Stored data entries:
● ● ● ● ●

import Mathlib
import Literature.Probability.Percolation.PercolationProofs
import Literature.Probability.LatticeModels.ProdBernoulliIndependence
import Literature.Probability.LatticeModels.ProdBernoulliClusterLocality
import Summits.CriticalPhenomena.PercolationContinuityZ3.Theorems.PercNearOneGluingAdditiveGluingSigmaRecursion
import Summits.CriticalPhenomena.PercolationContinuityZ3.Theorems.PercNearOneGluingAdditiveGluingSigmaLaw
import Summits.CriticalPhenomena.PercolationContinuityZ3.Theorems.PercNearOneGluingAdditiveGluingSigmaGeometry
import Summits.CriticalPhenomena.PercolationContinuityZ3.Theorems.PercNearOneGluingAdditiveGluingGluingLemma5
import Summits.CriticalPhenomena.PercolationContinuityZ3.Theorems.PercNearOneGluingAdditiveGluingLemma5AnyRelay
import Summits.CriticalPhenomena.PercolationContinuityZ3.Theorems.PercNearOneGluingAdditiveGluingGoodBase
import HarnessLib

/-! # Crux `PercNearOneGluing.AdditiveGluing` (stmt-CriticalPhenomena-4576), line `subuniform-dead-pocket-maximum` — corner reduction of `stub_goodStep`, TOOLKIT (siege k4)

Helper file for the crux (skeleton `Cruxes/AdditiveGluing/Lines/subuniform-dead-pocket-maximum.lean`,
stub `stub_goodStep`); lands with `--supports stmt-CriticalPhenomena-4576`.  Toolkit for the corner
reduction `goodStep_corner` (file `…GoodStepCorner.lean`): weight bookkeeping for the observer block
`{o}` (gluing `{o}` or a block of ≤ 1 vertex changes nothing; the killed weighting `w⁰` = weight 0
on every pair meeting `o`), the dead-pocket partition `Σ_{W ∋ x, W∩A=∅} μ(C(x)=W) = μ(x ↮ A)` and the
identity "linear selection form = KN form" of Kozma–Nitzan goodness (arXiv:2401.12397 §3.2 p. 12),
and the three LAYER FACTORISATIONS at a single observer (from the landed `stub_sigmaLaw` and
`stub_sigmaGeometry`, `O = {o}`): for the layer event `L_S` (open star of `o` = `S`) and the glued
off-block weighting `q_S` (`w⁰` with weight 1 on the non-loop pairs inside `S`),
`μ_w(L_S ∩ {u ↔ v}) = μ_w(L_S)·μ_{q_S}(u ↔ v)` (`u, v ≠ o`), `μ_w(L_S ∩ {o ↔ b}) = μ_w(L_S)·μ_{q_S}(S ↔ b)`,
`μ_w(L_S ∩ {C(o) = W}) = μ_w(L_S)·μ_{q_S}(E_S W)` with
`E_S(W) = {ω' | ∀ y, y ∈ W ↔ (y = o ∨ ∃ s ∈ S, s ↔ y in ω')}`.  No new definitions (weightings inline).
-/

namespace Summit.CriticalPhenomena.PercolationContinuityZ3.Theorems

open MeasureTheory Set
open Literature.Probability.LatticeModels (prodBernoulli)
open Literature.Probability.Percolation (BondConfig openConn openConnIn openGraph openCluster
  openGraph_adj DeterminedBy determinedBy_iff)
open scoped BigOperators

noncomputable section
open Classical

variable {n : ℕ}

/-! ### Weight bookkeeping for the observer block `{o}` -/

/-- Gluing the singleton block `{o}` changes no weight (the only pair inside `{o}` is a loop).
[folklore] -/
theorem goodStepCorner_glue_singleton (w : Sym2 (Fin n) → unitInterval) (o : Fin n) :
    (fun e : Sym2 (Fin n) =>
        if (∀ x ∈ e, x ∈ ({o} : Finset (Fin n))) ∧ ¬ e.IsDiag then (1 : unitInterval) else w e) =
      w := by
  funext e
  induction e using Sym2.ind with
  | h x y =>
    refine if_neg ?_
    rintro ⟨h1, h2⟩
    have hx : x = o := Finset.mem_singleton.1 (h1 x (Sym2.mem_mk_left x y))
    have hy : y = o := Finset.mem_singleton.1 (h1 y (Sym2.mem_mk_right x y))
    exact h2 (Sym2.mk_isDiag_iff.2 (hx.trans hy.symm))

/-- Gluing a block with at most one vertex changes no weight: `q_S = w⁰` when `S.card ≤ 1`.
[folklore] -/
theorem goodStepCorner_glue_subsingleton (p : Sym2 (Fin n) → unitInterval) (S : Finset (Fin n))
    (hS : S.card ≤ 1) :
    (fun e : Sym2 (Fin n) => if (∀ x ∈ e, x ∈ S) ∧ ¬ e.IsDiag then (1 : unitInterval) else p e) =
      p := by
  funext e
  induction e using Sym2.ind with
  | h x y =>
    refine if_neg ?_
    rintro ⟨h1, h2⟩
    have hxy : x = y := Finset.card_le_one.1 hS x (h1 x (Sym2.mem_mk_left x y)) y
      (h1 y (Sym2.mem_mk_right x y))
    exact h2 (Sym2.mk_isDiag_iff.2 hxy)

● ● ● ● ●

Task prompt:
List each line of the entries that holds the string "lean".

Response:
Helper file for the crux (skeleton `Cruxes/AdditiveGluing/Lines/subuniform-dead-pocket-maximum.lean`,
reduction `goodStep_corner` (file `…GoodStepCorner.lean`): weight bookkeeping for the observer block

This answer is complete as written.